import Mathlib
import Summits.Ventures.PercRepro2.TypedDomainInstance

/-!
# p3 g7's (HARRIS-1) instance, I: the twelve conditions of `ResidualCoreNHatCTBRASUDO7` (blind cell
PercRepro2, p2 g7, 2026-08-26; the lead's RULING 1 of 00:44:30Z — «hand-checked, the lead / p2 to
confirm in Lean»)

The 15-edge instance on 9 vertices announced with the o-pocket class on the doors `{a₁, b}`:
vertices `0 = o, 1 = a₁, 2 = a₂, 3 = a₃, 4 = b, 5 = u, 6 = w, 7 = y, 8 = z`, typed edges
`o–u, o–w, u–w, u–a₁, u–b, w–a₁, w–b | y–a₁, y–a₂, y–a₃, y–b, z–a₁, z–a₂, z–a₃, z–b` (`F = univ`,
`z ≡ false`).  **`instanceH1_mem12`**: the instance satisfies the twelve conditions of
`ResidualCoreNHatCTBRASUDO7` — the decidable ones by `decide +kernel`, the `Set`-quantified ones
(the cuts, the two-terminal parts, the root bundles) by attachment / path arguments (the paths
`b–y–a₂`, `b–y–a₁` avoid the root cuts; `u` has typed edges to the three distinct marks `o, a₁, b`,
`y` and `z` to `a₁, a₂, a₃`), the two «no configuration below `F`» conditions by explicit
configurations.  The four separator conditions (the sixteen in all) are in
TypedDomainInstanceH1Sep.lean.  Method of TypedDomainInstance.lean.  Own code; standard axioms.
-/

namespace Summit.Ventures.PercRepro2

open UnionCluster

namespace CovForm

namespace TypedRed

namespace NonVacuityH1

open Separated (zF)
open NonVacuity (ends_mem_of_within unmarked_cases mark_not_mem)

/-- p3 g7's (HARRIS-1) instance: `0 = o, 1 = a₁, 2 = a₂, 3 = a₃, 4 = b, 5 = u, 6 = w, 7 = y, 8 = z`;
edges `0 = o–u, 1 = o–w, 2 = u–w, 3 = u–a₁, 4 = u–b, 5 = w–a₁, 6 = w–b, 7 = y–a₁, 8 = y–a₂,
9 = y–a₃, 10 = y–b, 11 = z–a₁, 12 = z–a₂, 13 = z–a₃, 14 = z–b`. -/
def endsH1 : Fin 15 → Sym2 (Fin 9) :=
  ![s(0, 5), s(0, 6), s(5, 6), s(5, 1), s(5, 4), s(6, 1), s(6, 4), s(7, 1), s(7, 2), s(7, 3),
    s(7, 4), s(8, 1), s(8, 2), s(8, 3), s(8, 4)]

/-- Its typed edge set: every edge. -/
abbrev FH1 : Finset (Fin 15) := Finset.univ

/-! ## The decidable conditions -/

set_option synthInstance.maxHeartbeats 400000
set_option synthInstance.maxSize 1024

/-- The instance is fully reduced. -/
theorem reducedH1 : Reduced endsH1 0 1 2 3 4 FH1 := by
  refine ⟨?_, ?_, ?_, ?_, ?_, ?_, ?_⟩ <;> decide +kernel

/-- The instance is residual. -/
theorem residualH1 : Residual endsH1 0 1 2 3 4 FH1 :=
  ⟨reducedH1, by decide, by decide +kernel, by decide +kernel, by decide +kernel, by decide +kernel⟩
========
*WHAT YOU NEED TO DO*:
From the records, copy out each line that includes the string "edges".

*EXERCISE ANSWER*:
vertices `0 = o, 1 = a₁, 2 = a₂, 3 = a₃, 4 = b, 5 = u, 6 = w, 7 = y, 8 = z`, typed edges
`b–y–a₂`, `b–y–a₁` avoid the root cuts; `u` has typed edges to the three distinct marks `o, a₁, b`,
edges `0 = o–u, 1 = o–w, 2 = u–w, 3 = u–a₁, 4 = u–b, 5 = w–a₁, 6 = w–b, 7 = y–a₁, 8 = y–a₂,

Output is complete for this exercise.